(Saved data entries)
/-- … and on ed.3's BOX currency `RemAt F κ θ h c` (p593586), through DEF-1's `runRemAt_of_remAt`.  CONDITIONAL; closes nothing.
[cite: Balaban1987RG1, (1.20)–(1.22) p.264, (2.12)–(2.14) p.268, §1 pp.263–264 (bookkeeping)] -/
theorem runRowsContAt_of_ceilingKeyedRung1_of_remAt_drift (θ : Node00.Stage13HParams F 2) (h : θ.Provisos₁₃SepCoPH F 2)
    (hU : θ.ZhUnity F 2 ∧ θ.SlotsNondegenerate₁₃ F 2) (hθ : θ.Admissible F 2)
    (hfam : ∀ c : ℝ, ∃ w : WorldP, c ≤ w.βup ∧ RecordS F θ h w ∧ ∀ P : B12.RunParams, Nodes (leavesP w P))
    (κ : StepColourData) {c A : ℝ} (hRem : RemAt F κ θ h c) (hdrift : OneLoopDrift (B12Normalization.stepBal 2 F.L) A (beta0OfJs F κ)) :
    RunRowsContAtSomeRecord13PWS F :=
  runRowsContAt_of_ceilingKeyedRung1_of_runRemAt_drift θ h hU hθ hfam κ (runRemAt_of_remAt F κ θ h hRem) hdrift

/-- **(C) FROM DEF-1's ∀θ LETTER on the ceiling-keyed road**: `Cont13All` read at the PRESENTING tuple of the world the family returns (same datum ⟹ same β of record) — so
«ceiling-keyed rung 1 + match-free rows + `Cont13All`» ⊢ rung 2‴.  CONDITIONAL; closes nothing. [cite: Balaban1987RG1, §1 pp.263–264, Thm 3 p.264; Balaban1988Convergent, Thm 1 p.262 (bookkeeping)] -/
theorem runRowsContAt_of_ceilingKeyedRung1_of_rows_of_cont13All (hC : Cont13All) (θ : Node00.Stage13HParams F 2) (h : θ.Provisos₁₃SepCoPH F 2)
    (hU : θ.ZhUnity F 2 ∧ θ.SlotsNondegenerate₁₃ F 2) (hθ : θ.Admissible F 2)
    (hfam : ∀ c : ℝ, ∃ w : WorldP, c ≤ w.βup ∧ RecordS F θ h w ∧ ∀ P : B12.RunParams, Nodes (leavesP w P))
    {b : ℕ → ℝ} {r γ₀ B M : ℝ} (hγ₀ : 0 < γ₀) (hrem : RunConstRemainder (Node00.betaOfRecord₁₃ F 2 θ.toStage13Params) b r γ₀) (hB : ∀ k, b k ≤ B)
    (hps : ∀ (n : ℕ) (gs : ℕ → ℝ), RGEqH n (Node00.betaOfRecord₁₃ F 2 θ.toStage13Params) gs → Step.InInterval γ₀ n gs →
      ∀ k, k ≤ n → -M ≤ ∑ j ∈ Finset.Ico k n, Node00.betaOfRecord₁₃ F 2 θ.toStage13Params j (prefixOf gs j)) :
    RunRowsContAtSomeRecord13PWS F := by
  obtain ⟨w, hc, hR, hnodes⟩ := hfam (B + r)
  obtain ⟨θ', h', hθ'adm, hD, hC', ⟨hwγ, hwγle⟩, hL, hup⟩ := hR
  have hβ : Node00.betaOfRecord₁₃ F 2 θ'.toStage13Params = Node00.betaOfRecord₁₃ F 2 θ.toStage13Params := by
    have := congrArg (fun D => D.βfun) hD
    simpa [Node00.βfun_datumOfRecord₁₃SepCoPH] using this.symm
  have hsc : SurvCont (Node00.betaOfRecord₁₃ F 2 θ.toStage13Params) w.γ := by
    have := hC F θ' h' hθ'adm w.γ hwγ hwγle
    rwa [hβ] at this
  exact runRowsContAt_of_runRowsAt_of_survCont θ h w hU hθ ⟨θ', h', hθ'adm, hD, hC', ⟨hwγ, hwγle⟩, hL, hup⟩ hnodes hγ₀ hrem hB hc hps hwγ hsc

end CeilingKeyed

/-! ## §2 The MATCH-FREE ∃-side producers of K1⁸ BY NAME -/

section Producers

• **Exercise requirements**
Give again, word for word, every line from the one holding "have hsc : SurvCont" to the end of the data.

• **Result of this exercise**
  have hsc : SurvCont (Node00.betaOfRecord₁₃ F 2 θ.toStage13Params) w.γ := by
    have := hC F θ' h' hθ'adm w.γ hwγ hwγle
    rwa [hβ] at this
  exact runRowsContAt_of_runRowsAt_of_survCont θ h w hU hθ ⟨θ', h', hθ'adm, hD, hC', ⟨hwγ, hwγle⟩, hL, hup⟩ hnodes hγ₀ hrem hB hc hps hwγ hsc

end CeilingKeyed

/-! ## §2 The MATCH-FREE ∃-side producers of K1⁸ BY NAME -/

section Producers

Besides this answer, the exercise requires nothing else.